“Economic growth” has long been a term that inspired questions for me. From NPR’s descriptions of the health (or lack thereof) of the US economy and stock market to local government candidates describing their plans for bringing this growth to my region, I’ve daily heard the term used to describe an unquestioned goal. “Is growth always good?” I remember asking myself after listening to a live debate between two candidates for the office of State Representative. Similarly, in the previous years of the Clinton administration, the “global economy” was extolled as a bright, contemporary reality that was good for the entire world. The Internet, among other forces, had made the marketplace an international playground for creating wealth and improving lives.
Fast forward to 2008. Climate change is an uncontested reality, and we’ve only just begun to experience the incredible loss of life, pain and upheaval it is causing. Most non-food items that can be purchased in stores are now manufactured in China. Jobs are exported to developing nations in which people can be paid much less than in the US. The US is occupying Iraq, many suppose, to indefinitely control its oil supply. It’s common knowledge that the gap between rich and poor in the US is growing, we’re entering an economic recession, and satisfying jobs that pay a living wage and offer health benefits are rare. Deep insecurity has set in.

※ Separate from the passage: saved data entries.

import Mathlib.Analysis.Complex.Basic
import Mathlib.Data.Matrix.Block
import Mathlib.LinearAlgebra.Matrix.Adjugate
import Mathlib.LinearAlgebra.Matrix.Reindex
import Mathlib.LinearAlgebra.UnitaryGroup
import Literature.Computability.QuantumComplexity.MatchgateSimulation
import Literature.Computability.Cryptography.QubitRegisterProofs
import HarnessLib

/-!
# The Clifford-algebra (Jordan–Wigner) calculus of nearest-neighbour matchgates

Topic `Literature/Computability/QuantumComplexity`, model namespace `Matchgate`. Proof
infrastructure, part I, of the discharge of the named fact `JozsaMiyake2008_thm1`
(`MatchgateSimulation.lean`; sequel files `MatchgateHeisenberg.lean`, `MatchgateNumerics.lean`,
`MatchgateSimulationProofs.lean`). This file is the OPERATOR ALGEBRA of Jozsa–Miyake 2008, §4–§5:
the Jordan–Wigner representation of the Clifford algebra `C_{2N}` on `N` qubits and their
Theorem 3 ("`U† c_μ U = ∑_ν R_{μν} c_ν` with `R ∈ SO(2n)`") SPECIALISED to the one case Theorem 1
needs — a single allowable `G(A,B)` (`IsMatchgate`) placed on two adjacent wires — written
entirely in the tree's `placeGate` vocabulary. Everything is proved; the only definitions are
proof vocabulary (no named facts).

## Contents

1. Placement calculus (all from `placeGate_apply`): `placeGate_add_mg`, `placeGate_smul_mg`,
   `placeGate_sum_mg`, `placeGate_conjTranspose_mg`, `placeGate_nested` (placing on wires of a
   placed register; the same statement as `placeGate_placeGate` of
   `ForrelationThm25Amplitude.lean`, re-proved to keep this import cone small), `placeGate_perm`
   (re-ordering the wires of the small register), `signDiag S = ∏_{i∈S} Z_i` and
   `signDiag_mul_placeGate_comm`.
2. `σX, σY, σZ` on `QReg 1`; `wire j`, `blockEmb j : Fin 2 ↪ Fin N` (wires `j, j+1`);
   **`majOp j b`** — the Majorana `c_{2j+1} = Z^{⊗j} X_j` (`b = false`) / `c_{2j+2} = Z^{⊗j} Y_j`
   (`b = true`) of JM08 eq. (11), 0-based wire `j`; the block reduction `majOp_block` and the
   commutation of a parity-preserving placed block gate with all other Majoranas
   (`placeGate_blockEmb_comm_majOp_of_lt/of_gt`).
3. The `2 × 2` algebra behind Theorem 3 for one `G(A,B)`: in the parity-sorted basis
   (`paritySplit`, `reindex_gateGAB : G(A,B) ↦ A ⊕ B`) the four two-qubit Majoranas are
   `[[0, α], [αᴴ, 0]]` with `α = pauli p ∈ {X, Y, Z, -i·1}` (`reindex_majOp`); the real span of
   these four is `IsAntiQuat M :↔ Mᴴ = -adj M`, preserved by `M ↦ Aᴴ M B` for unitary `A, B` with
   `det A = det B` (`IsAntiQuat.conj` — where "allowable" enters), whence
   `Aᴴ α_μ B = ∑_ν R_{μν} α_ν` with the REAL orthogonal `R = rot2 A B` (`conjPauli_eq_sum`,
   `rot2_mul_transpose`, via the Pauli expansion and Parseval).
4. `rotOf U`, **`IsMatchgate.conj_majOp`** (`Uᴴ c_μ U = ∑_ν (rotOf U)_{μν} c_ν` on `QReg 2`),
   `IsMatchgate.rotOf_mul_transpose`, `IsMatchgate.mem_unitaryGroup`, `IsMatchgate.mul_zz_comm`
   (parity), `IsMatchgate.submatrix_swap` (`SWAP G(A,B) SWAP = G(A, XBX)` is allowable, JM08 §2).
5. Majorana indices `MIdx N = Fin N × Bool`, the block embedding `embE j R` of a `4 × 4` matrix
   (identity off the block `{j, j+1} × {X, Y}`), the sparse row update `vecMul_embE_apply`,
   `embE_mul_transpose`, and the bilinear form `zExp` of JM08 eq. (10) on a basis state.

Deviation from print: JM08 prove Theorem 3 for Gaussian operations `e^{iH}` by differentiating
`U(t) c U(t)†` (Lie algebra, §4); the special case needed here is finite `2 × 2` matrix algebra
(item 3), which avoids exponentials. `GaussianRank.majorana` (tensor-product `pauliString` form)
is the same operator in another vocabulary; it is not used here because the interaction with
`placeGate` of a non-product two-qubit gate is what this file is about.

## References

* R. Jozsa, A. Miyake, *Matchgates and classical simulation of quantum circuits*, Proc. R. Soc. A
  464 (2008) 3089–3106 = arXiv:0804.4050, eq. (1), §2, Thm. 3, §4 eq. (8),(10), §5 eq. (11).
  [JozsaMiyake2008]
* M. A. Nielsen, I. L. Chuang, *Quantum Computation and Quantum Information*, CUP 2010, §4.2–4.3
  (gates on a subset of the wires). [NielsenChuang2010]
-/

namespace Literature.Computability.QuantumComplexity.Matchgate
import Summits.NavierStokesRegularity.TurbBounds.Certs.N1G2.EvalData1
import Summits.NavierStokesRegularity.TurbBounds.Certs.N1G2.EvalData2
import Summits.NavierStokesRegularity.TurbBounds.Certs.N1G2.EvalData3
import Summits.NavierStokesRegularity.TurbBounds.Certs.N1G2.EvalData4
import Summits.NavierStokesRegularity.TurbBounds.Certs.N1G2.EvalData5
import Summits.NavierStokesRegularity.TurbBounds.Certs.N1G2.EvalData6
import Summits.NavierStokesRegularity.TurbBounds.Certs.N1G2.EvalData7
import Summits.NavierStokesRegularity.TurbBounds.EvalRows
import Mathlib.Data.Real.Basic
import Mathlib.Algebra.Order.Star.Real
import Literature.Computation.Certificates.Blocks
import HarnessLib

/-!
# Row N1G2 evaluator — part `EvalRule`: the mode rule `Mel`, its pencil forms, the REAL pencil `MelR` (real wavenumber data — needed at the IRRATIONAL lattice datum `(1/k_m², k_m²)`) and the transfer of block PSD facts to it
(cell `pub-turb` / `turb-bounds`, v2 item RB-N1-in-Lean per HOME/pub-turb-cert/RB-LEAN-V2-DESIGN.md §1 (fixed-Γ rows: 'lattice evaluator + per-period statement'); producer of THIS FILE pub-turb-cert = prover-pub-turb-cert-g8-0 (t12_evaluator_rbL.py, the LATTICE twin of gen 7's t12_evaluator_rb.py); row and source container by pub-turb-cert: `HOME/pub-turb-cert/certs/N1-canary-ra1e4-G2/rbcert.json`, rbcert/0 (k_variant lattice), sha256 `010df50c91f9f4d4…`; CERTIFIED.md row RB-N1: Ra = 10000, horizontal period Γ = 2 (d = 2; d = 3 lattices contained in `(2π/Γ)ℕ`), `Nu ≤ 3314014534153773665603/1074101633682631557120` (outward decimal 3.0853827).)

HONEST FRAMING: rigorous bounds for the stated PDE and boundary conditions; no claim about physical turbulence beyond the bound.
FILE LAYOUT of the row-N1G2 evaluator (one namespace `Summit.NavierStokesRegularity.TurbBounds.Certs.N1G2.Evaluator` reopened across the files, every file ≤ 400 lines; the layout of gen 7's interval-cover evaluators `Certs/N1prime`, `Certs/N2prime` with the COVER files replaced by ONE lattice file): `EvalData1…7.lean` (§1–2: constants and the 14 piece matrices — DATA) → `EvalRule.lean` (§3: the rule `Mel`, its pencil forms, the real pencil `MelR` and the block-to-pencil transfer) → `EvalGramB.lean` + `EvalGrams.lean` (§4: `Bcoef ⪰ 0` by a streaming integer Gram certificate, `Acoef ⪰ 0` diagonal — the two hypotheses of the lattice transfer) → `EvalBlock<mm>.lean` ×8 (§5: one file per lattice mode, the evaluator identity `eval_m : B00m.A = den_m • Mel ε_m u_m v_m` at rbsdp's RATIONAL lattice data `(u_m, v_m) = (KINV2_m, K2_m)`, via the LIST identity `B00m.A_rows = EvalRows.lincomb (psOf …)` — `TurbBounds/EvalRows.lean`) → `EvalLattice.lean` (§6: per certified mode `m`, the mode theorem `mode_m` AT THE IRRATIONAL DATUM `K = (2πm/Γ)²` — `TurbBounds/RBLattice.lean`) → `Evaluator.lean` (§8: **`certificate`** for `1 ≤ m ≤ 8`; `cutoff` is in EvalData1 — the full statement of what is and is NOT kernel-checked is in THAT file's header).
-/

set_option linter.style.longLine false
set_option linter.style.setOption false
set_option linter.unusedSimpArgs false
set_option maxRecDepth 100000

namespace Summit.NavierStokesRegularity.TurbBounds.Certs.N1G2.Evaluator

open Literature.Computation.Certificates Matrix

/-! ## 3. The mode rule and its pencil form -/

/-- **The mode rule** `M(ε; u, v) = a0·(PW0 + u·PWu + v·PWv) + s·(PT0 + v·PTv) + Σ_{p≤6} ĝ_p·CE_p − T·ε·TW − (T/ε)·TT`, `a0 = (s−1)/Ra`, `ĝ₀ = −s`, `ĝ_p = φ̂_p`
(rbsdp SPEC 3.3–3.6 / `RBMode.block_at(s, φ̂)` = `C0 + s·Cs + Σ_p φ̂_p·Cφ_p + T·CT` with `C0 = −X_W/Ra`, `Cs = X_W/Ra ⊕ X_T − [E₀]`, `Cφ_p = [E_p]`, `CT(ε) = −ε(GW0+HW) ⊕ −ε⁻¹(GT0+HT)`,
projected; `X_W = 16u·diag + 8·D1-Gram + v·D0-Gram`, `X_T = 4·diag + v·DT-Gram`); on a lattice, block `m` sits at rbsdp SPEC 3.2's data `(u, v) = (KINV2_m, K2_m)`. -/
def Mel (ε u v : ℚ) : QMat :=
  a0 • (PW0 + u • PWu + v • PWv) + s • (PT0 + v • PTv) + ghat0 • CE0 + ghat1 • CE1 + ghat2 • CE2 + ghat3 • CE3 + ghat4 • CE4 + ghat5 • CE5 + ghat6 • CE6 + (-(T * ε)) • TW + (-(T / ε)) • TT

/-- The data-free part of the pencil at Young weight `ε`. -/
def M0 (ε : ℚ) : QMat := a0 • PW0 + s • PT0 + ghat0 • CE0 + ghat1 • CE1 + ghat2 • CE2 + ghat3 • CE3 + ghat4 • CE4 + ghat5 • CE5 + ghat6 • CE6 + (-(T * ε)) • TW + (-(T / ε)) • TT
/-- The coefficient of `u = KINV2`: `a0·PWu`. -/
def Acoef : QMat := a0 • PWu
/-- The coefficient of `v = K2`: `a0·PWv + s·PTv`. -/
def Bcoef : QMat := a0 • PWv + s • PTv

/-- The mode rule is the affine pencil `M0 ε + u • Acoef + v • Bcoef` in the wavenumber data. -/
theorem Mel_pencil (ε u v : ℚ) : Mel ε u v = M0 ε + u • Acoef + v • Bcoef := by
  ext i j
  simp only [Mel, M0, Acoef, Bcoef, Matrix.add_apply, Matrix.smul_apply, smul_eq_mul]
  ring

/-- The data-free AND `ε`-free part `Mb = a0·PW0 + s·PT0 + Σ_p ĝ_p·CE_p` (each lattice mode carries its own Young weight `ε_m`, rbsdp SPEC 3.6). -/
def Mb : QMat := a0 • PW0 + s • PT0 + ghat0 • CE0 + ghat1 • CE1 + ghat2 • CE2 + ghat3 • CE3 + ghat4 • CE4 + ghat5 • CE5 + ghat6 • CE6

/-- Five-term form of the rule: `Mel ε u v = Mb + u • Acoef + v • Bcoef − (Tε) • TW − (T/ε) • TT`. -/
theorem Mel_pencil5 (ε u v : ℚ) : Mel ε u v = Mb + u • Acoef + v • Bcoef + (-(T * ε)) • TW + (-(T / ε)) • TT := by
  ext i j
  simp only [Mel, Mb, Acoef, Bcoef, Matrix.add_apply, Matrix.smul_apply, smul_eq_mul]
  ring

/-! ## 3b. The real pencil (real wavenumber data, real Young weight) and the transfer of block PSD facts to it -/

/-- The `ε`-dependent, data-free part over `ℝ`: `Mb − (Tε)·TW − (T/ε)·TT` for a real Young weight `ε`. -/
noncomputable def MbR (ε : ℝ) : Matrix (Fin 46) (Fin 46) ℝ :=
  Mb.map (Rat.cast : ℚ → ℝ) + (-((T : ℝ) * ε)) • TW.map (Rat.cast : ℚ → ℝ) + (-((T : ℝ) / ε)) • TT.map (Rat.cast : ℚ → ℝ)

/-- The mode rule over `ℝ` with REAL wavenumber data `(u, v)` (needed at `(1/K, K)` for the irrational lattice datum `K = (2πm/Γ)²`) and real Young weight `ε`. -/
noncomputable def MelR (ε u v : ℝ) : Matrix (Fin 46) (Fin 46) ℝ :=
  MbR ε + u • Acoef.map (Rat.cast : ℚ → ℝ) + v • Bcoef.map (Rat.cast : ℚ → ℝ)

/-- Five-term form of the real rule. -/
theorem MelR_eq5 (ε u v : ℝ) : MelR ε u v = Mb.map (Rat.cast : ℚ → ℝ) + u • Acoef.map (Rat.cast : ℚ → ℝ) + v • Bcoef.map (Rat.cast : ℚ → ℝ)
    + (-((T : ℝ) * ε)) • TW.map (Rat.cast : ℚ → ℝ) + (-((T : ℝ) / ε)) • TT.map (Rat.cast : ℚ → ℝ) := by
  ext i j
  simp only [MelR, MbR, Matrix.add_apply, Matrix.smul_apply, smul_eq_mul]
  ring

/-- Pencil form of the real rule: `MelR ε u v = MbR ε + u • Acoef + v • Bcoef` (the shape `TurbBounds/RBLattice.posSemidef_at_enclosed_datum` consumes). -/
theorem MelR_pencil (ε u v : ℝ) : MelR ε u v = MbR ε + u • Acoef.map (Rat.cast : ℚ → ℝ) + v • Bcoef.map (Rat.cast : ℚ → ℝ) := rfl

/-- At rational data and rational Young weight the real rule is the cast of the rational rule. -/
theorem MelR_eq_map (ε u v : ℚ) : MelR (ε : ℝ) (u : ℝ) (v : ℝ) = (Mel ε u v).map (Rat.cast : ℚ → ℝ) := by
  ext i j
  simp only [MelR, MbR, Mel_pencil5, Matrix.add_apply, Matrix.smul_apply, Matrix.map_apply, smul_eq_mul, Rat.cast_add,
    Rat.cast_mul, Rat.cast_neg, Rat.cast_div]
  ring

/-- Transfer: if a kernel-certified PSD block `A` equals `den • Mel ε u v` with `den > 0`, the real rule is PSD at `(ε, u, v)`. -/
theorem MelR_posSemidef_of_eval {A : QMat} {den ε u v : ℚ} (hden : 0 < den) (h : A = den • Mel ε u v)
    (hA : (A.map (Rat.cast : ℚ → ℝ)).PosSemidef) {ε' u' v' : ℝ} (he : ε' = (ε : ℝ)) (hu : u' = (u : ℝ)) (hv : v' = (v : ℝ)) :
    (MelR ε' u' v').PosSemidef := by
  subst he; subst hu; subst hv
  have hcast : A.map (Rat.cast : ℚ → ℝ) = (den : ℝ) • MelR (ε : ℝ) (u : ℝ) (v : ℝ) := by
    rw [MelR_eq_map, h]
    ext i j
    simp only [Matrix.map_apply, Matrix.smul_apply, smul_eq_mul, Rat.cast_mul]
  have hden' : (0 : ℝ) < (den : ℝ) := by exact_mod_cast hden
  have hinv : MelR (ε : ℝ) (u : ℝ) (v : ℝ) = (den : ℝ)⁻¹ • A.map (Rat.cast : ℚ → ℝ) := by
    rw [hcast, smul_smul, inv_mul_cancel₀ hden'.ne', one_smul]
  rw [hinv]
  exact hA.smul (inv_nonneg.mpr hden'.le)

/-! ## 3c. Fast evaluator identities (v2.2): `den • Mel ε u v` ASSEMBLED as row lists by `TurbBounds/EvalRows.lean` (one pass per piece) -/

/-- The 14 (coefficient, piece rows) pairs of `den • Mel ε u v` in the order of `Mel_pencil5`'s pieces (for `EvalRows.lincomb`). -/
def psOf (den ε u v : ℚ) : List (ℚ × List (List ℚ)) :=
  [(den * a0, PW0_rows), (den * (a0 * u), PWu_rows), (den * (a0 * v), PWv_rows), (den * s, PT0_rows), (den * (s * v), PTv_rows), (den * ghat0, CE0_rows), (den * ghat1, CE1_rows), (den * ghat2, CE2_rows), (den * ghat3, CE3_rows), (den * ghat4, CE4_rows), (den * ghat5, CE5_rows), (den * ghat6, CE6_rows), (den * (-(T * ε)), TW_rows), (den * (-(T / ε)), TT_rows)]

/-- The assembled linear combination IS `den • Mel ε u v` (module algebra over the 14 opaque pieces). -/
theorem combSum_psOf (den ε u v : ℚ) : EvalRows.combSum 46 (psOf den ε u v) = den • Mel ε u v := by
  simp only [psOf, EvalRows.combSum_cons, EvalRows.combSum_nil]
  rw [show matrixOfRows 46 46 PW0_rows = PW0 from rfl, show matrixOfRows 46 46 PWu_rows = PWu from rfl, show matrixOfRows 46 46 PWv_rows = PWv from rfl, show matrixOfRows 46 46 PT0_rows = PT0 from rfl, show matrixOfRows 46 46 PTv_rows = PTv from rfl, show matrixOfRows 46 46 CE0_rows = CE0 from rfl, show matrixOfRows 46 46 CE1_rows = CE1 from rfl, show matrixOfRows 46 46 CE2_rows = CE2 from rfl, show matrixOfRows 46 46 CE3_rows = CE3 from rfl, show matrixOfRows 46 46 CE4_rows = CE4 from rfl, show matrixOfRows 46 46 CE5_rows = CE5 from rfl, show matrixOfRows 46 46 CE6_rows = CE6 from rfl, show matrixOfRows 46 46 TW_rows = TW from rfl, show matrixOfRows 46 46 TT_rows = TT from rfl]
  ext i j
  simp only [Mel, Matrix.add_apply, Matrix.smul_apply, Matrix.zero_apply, smul_eq_mul]
  ring

/-- From the LIST identity `A_rows = lincomb (psOf …)` (kernel `decide`, linear cost) to the evaluator identity. -/
theorem eval_of_rows {A_rows : List (List ℚ)} {den ε u v : ℚ} (h : A_rows = EvalRows.lincomb 46 (psOf den ε u v)) :
    matrixOfRows 46 46 A_rows = den • Mel ε u v := by
  rw [h, EvalRows.matrixOfRows_lincomb, combSum_psOf]

end Summit.NavierStokesRegularity.TurbBounds.Certs.N1G2.Evaluator
/-- **Goresky–Tai 2017, §19.2** («If the ring `R` contains both `2⁻¹` and `u = √λ` then the above argument shows
that `η` is `Sp_{2n}(R)`-conjugate to the matrix `(−uI_n 0; 0 uI_n)`»), over a field of characteristic `≠ 2`:
if `η² = λ·1` with `λ = u²`, `u ≠ 0`, and `η` has multiplier `−λ` (`ᵗηJη = −λJ` — the case of the printed
«above argument», i.e. of multiplier `−1` after rescaling; the print leaves this condition implicit), then
`ηh = h·(−u ⊕ u)` for some `h ∈ Sp_{2n}(K)`: apply Proposition 44 to the involution `u⁻¹η`.
[cite: GoreskyTai2017RealStructuresOrdinary, App. §19.2 (the displayed matrix `(−uI_n 0; 0 uI_n)`)] -/
theorem exists_symplectic_mul_eq_mul_of_sq_eq_smul (h2 : (2 : K) ≠ 0) {u : K} (hu : u ≠ 0)
    {η : Matrix (m ⊕ m) (m ⊕ m) K} (hηη : η * η = (u * u) • (1 : Matrix (m ⊕ m) (m ⊕ m) K))
    (hJ : ηᵀ * Matrix.J m K * η = -((u * u) • Matrix.J m K)) :
    ∃ h ∈ Matrix.symplecticGroup m K,
      η * h = h * fromBlocks (-(u • (1 : Matrix m m K))) 0 0 (u • (1 : Matrix m m K)) := by
  -- `τ = u⁻¹η` is an involution of multiplier `−1`
  have hsc : u⁻¹ * u⁻¹ * (u * u) = 1 := by field_simp
  have hττ : (u⁻¹ • η) * (u⁻¹ • η) = 1 := by
    rw [Matrix.smul_mul, Matrix.mul_smul, smul_smul, hηη, smul_smul, hsc, one_smul]
  have hJτ : (u⁻¹ • η)ᵀ * Matrix.J m K * (u⁻¹ • η) = -Matrix.J m K := by
    rw [transpose_smul, Matrix.smul_mul, Matrix.smul_mul, Matrix.mul_smul, smul_smul, hJ, smul_neg, smul_smul, hsc,
      one_smul]
  obtain ⟨h, hh, hτh⟩ := exists_symplectic_mul_eq_mul_tau0 h2 hττ hJτ
  refine ⟨h, hh, ?_⟩
  have e := congrArg (fun X : Matrix (m ⊕ m) (m ⊕ m) K => u • X) hτh
  simp only [Matrix.smul_mul, smul_smul, mul_inv_cancel₀ hu, one_smul] at e
  rw [e, ← Matrix.mul_smul, fromBlocks_smul, smul_zero, smul_neg]

end SquareMultiplier

end SymplecticAntiInvolution

end Literature.LinearAlgebra.Matrix
import Literature.NumberTheory.Sieve.SmoothEndgameMinorCount
import Literature.NumberTheory.Sieve.SmoothEndgameCircle
import Literature.NumberTheory.Sieve.SmoothEndgamePoints
import Literature.NumberTheory.Sieve.SmoothRestriction
import Mathlib.Analysis.MeanInequalities
import HarnessLib

/-!
# The endgame for smooth `a + b = c`: minor points, the model off the centre, the cover

Topic `Literature/NumberTheory/Sieve`; a PROVED file toward
`Literature.NumberTheory.DiophantineGeometry.XYZUpperHalf` ([Harper2016, Cor. 1], §5 with the
smooth weight `w(v) = v²(1−v)²`), on the discrete circle `r/N₀`, `N₀ = ⌊x⌋`:

* `minor_sum_le`: on the minor points (no `a/q`, `q ≤ Λ/2`, within `Λ/(2x)`), Hölder with exponents
  `(5/4, 5)`, the restriction estimate `discreteRestriction_five_halves` for `S₁ = S_w(·; x/2)` and
  `S₃ = S_w(·; x)` and the minor-arc bound `norm_smoothWeightSum_le_of_minor_count` give
  `∑_{r minor} ‖S₁‖²‖S₃‖ ≤ C (log x)^{19} 𝓟^{5/2} · (sup_minor ‖S₃‖)^{1/2}`;
* `model_noncentral_sum_le`: off the central points the models are small,
  `∑_{r not central} ‖M₁‖² ‖M₃‖ ≤ 10 𝓜₁² 𝓜/Λ` (`‖M(θ)‖ ≤ 5𝓜/(2x‖θ‖)` and Parseval);
* `sum_noncentral_le_arcs_add_minor`: every non-central point is minor or on a reduced arc
  `a/q`, `2 ≤ q ≤ Λ/2` (`exists_coprime_approx`), as an inequality of sums of a non-negative `f`.

## References

* A. J. Harper, Compositio Math. 152 (2016), Theorems 1–2 and §5 [Harper2016].
-/

noncomputable section

open Finset Real Complex
open scoped FourierTransform Classical

namespace Literature.NumberTheory.Sieve

namespace Endgame

open Vinogradov

/-! ### The model off the central points -/

set_option maxHeartbeats 800000 in
/-- **The models off the centre.** For `x ≥ 2`, `0 ≤ α ≤ 1`, `𝓜 ≥ 0`, `Λ > 0`, `N₀ = ⌊x⌋`:
`∑_{r not central} ‖M₁(r/N₀)‖² ‖M₃(r/N₀)‖ ≤ 10 𝓜₁² 𝓜/Λ` (`M₃ = M_{𝓜,x,α}`, `M₁ = M_{𝓜₁,x/2,α}`,
central meaning `r x/N₀ ≤ Λ/2` or `(N₀−r)x/N₀ ≤ Λ/2`). [cite: Harper2016, §5] -/
theorem model_noncentral_sum_le {x α M M₁ Λ : ℝ} (hx : 2 ≤ x) (hα : 0 ≤ α) (hα1 : α ≤ 1) (hM : 0 ≤ M) (hM₁ : 0 ≤ M₁)
    (hΛ : 0 < Λ) :
    (∑ r ∈ (Finset.range ⌊x⌋₊).filter
        (fun r : ℕ => ¬ ((r : ℝ) * x / ⌊x⌋₊ ≤ Λ / 2 ∨ ((⌊x⌋₊ : ℝ) - r) * x / ⌊x⌋₊ ≤ Λ / 2)),
      ‖modelSum M₁ (x / 2) α ((r : ℝ) / ⌊x⌋₊)‖ ^ 2 * ‖modelSum M x α ((r : ℝ) / ⌊x⌋₊)‖) ≤
      10 * (M₁ ^ 2 * M) / Λ := by
  have hx0 : 0 < x := by linarith
  set N₀ : ℕ := ⌊x⌋₊ with hN₀
  have hN₀1 : 1 ≤ N₀ := Nat.le_floor (by simpa using (show (1 : ℝ) ≤ x by linarith))
  have hN₀x : (N₀ : ℝ) ≤ x := Nat.floor_le hx0.le
  have hN₀0 : (0 : ℝ) < N₀ := by exact_mod_cast hN₀1
  -- the supremum of `‖M₃‖` off the centre
  have hsup : ∀ r ∈ (Finset.range N₀).filter
      (fun r : ℕ => ¬ ((r : ℝ) * x / N₀ ≤ Λ / 2 ∨ ((N₀ : ℝ) - r) * x / N₀ ≤ Λ / 2)),
      ‖modelSum M x α ((r : ℝ) / N₀)‖ ≤ 5 * M / Λ := by
    intro r hr
    obtain ⟨-, hnc⟩ := Finset.mem_filter.mp hr
    push Not at hnc
    obtain ⟨h1, h2⟩ := hnc
    set θ : ℝ := (r : ℝ) / N₀ with hθ
    have hd : Λ / 2 / x < distInt θ := by
      refine lt_of_lt_of_le ?_ (min_le_distInt θ)
      rw [lt_min_iff, hθ]
      constructor
      · rw [div_lt_iff₀ hx0]
        calc Λ / 2 < (r : ℝ) * x / N₀ := h1
          _ = (r : ℝ) / N₀ * x := by ring
      · rw [div_lt_iff₀ hx0]
        calc Λ / 2 < ((N₀ : ℝ) - r) * x / N₀ := h2
          _ = (1 - (r : ℝ) / N₀) * x := by field_simp
    have hdpos : 0 < distInt θ := lt_trans (by positivity) hd
    have hx1 : (1 : ℝ) ≤ x := by linarith
    have h := norm_modelSum_mul_distInt_le hM hx1 hα hα1 θ
    -- `‖M‖ ≤ 5M/(x · 2 distInt) < 5M/(x Λ/x) = 5M/Λ`
    have h2d : 2 * (Λ / 2 / x) ≤ 2 * distInt θ := by linarith
    have hpos : 0 < 2 * (Λ / 2 / x) := by positivity
    calc ‖modelSum M x α θ‖ = ‖modelSum M x α θ‖ * (2 * distInt θ) / (2 * distInt θ) := by
          field_simp
      _ ≤ (5 * M / x) / (2 * distInt θ) := div_le_div_of_nonneg_right h (by positivity)
      _ ≤ (5 * M / x) / (2 * (Λ / 2 / x)) := div_le_div_of_nonneg_left (by positivity) hpos h2d
      _ = 5 * M / Λ := by field_simp
  -- Parseval for `M₁`
  have hpar : ∑ r ∈ Finset.range N₀, ‖modelSum M₁ (x / 2) α ((r : ℝ) / N₀)‖ ^ 2 ≤ N₀ * (M₁ ^ 2 / (x / 2)) :=
    sum_norm_modelSum_sq_le hM₁ (by linarith) hα (Nat.floor_le_floor (by linarith))
  calc _ ≤ ∑ r ∈ (Finset.range N₀).filter
        (fun r : ℕ => ¬ ((r : ℝ) * x / N₀ ≤ Λ / 2 ∨ ((N₀ : ℝ) - r) * x / N₀ ≤ Λ / 2)),
          ‖modelSum M₁ (x / 2) α ((r : ℝ) / N₀)‖ ^ 2 * (5 * M / Λ) := by
        refine Finset.sum_le_sum fun r hr => ?_
        exact mul_le_mul_of_nonneg_left (hsup r hr) (by positivity)
    _ ≤ ∑ r ∈ Finset.range N₀, ‖modelSum M₁ (x / 2) α ((r : ℝ) / N₀)‖ ^ 2 * (5 * M / Λ) :=
        Finset.sum_le_sum_of_subset_of_nonneg (Finset.filter_subset _ _) fun r _ _ => by positivity
    _ = (∑ r ∈ Finset.range N₀, ‖modelSum M₁ (x / 2) α ((r : ℝ) / N₀)‖ ^ 2) * (5 * M / Λ) := by rw [Finset.sum_mul]
    _ ≤ (N₀ * (M₁ ^ 2 / (x / 2))) * (5 * M / Λ) := mul_le_mul_of_nonneg_right hpar (by positivity)
    _ = (N₀ / x) * (10 * (M₁ ^ 2 * M) / Λ) := by field_simp; ring
    _ ≤ 1 * (10 * (M₁ ^ 2 * M) / Λ) := by
        apply mul_le_mul_of_nonneg_right _ (by positivity)
        rw [div_le_one hx0]; exact hN₀x
    _ = _ := one_mul _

Is it any wonder that so many of us are suffering from depression or debilitating fears? I’ll be bold and list my top personal fears right now: new diseases that wipe out populations (caused by global warming), my husband or I losing our jobs and therefore our incomes due to the recession, and being stripped of necessities like home heating fuel, drinkable water, and purchasable food. Add to that a general anxiety about the future world our three-year-old son faces. What if it becomes necessary to fend for ourselves? Are we strong and smart enough to make it? Like many, I’ve long since lost any sense of trust in my nation’s government to protect me, particularly since there is no federal plan to reduce carbon dioxide emissions in the near future.
These fears led me to investigate groups of people who are making a conscious effort to rely on each other as neighbors and also make their neighborhoodsand their worlda better place. As Bill McKibben concludes in Deep Economy: The Wealth of Communities and the Durable Future (2007), “we have much to fear, and also much to desire, and together our fear and our desire can set us on a new, more promising course.” It became necessary to my mental health that I learn about alternative ways of living that could contribute to a solution to the earth’s dire situation. I found the Intentional Communities website, which has a directory of most of the intentional communities in the country. I found over a dozen in Western Mass. alone, and I visited five sites among them: three actual operating communities, and two in formation. I briefly described my findings in a previous post on The Public Humanist.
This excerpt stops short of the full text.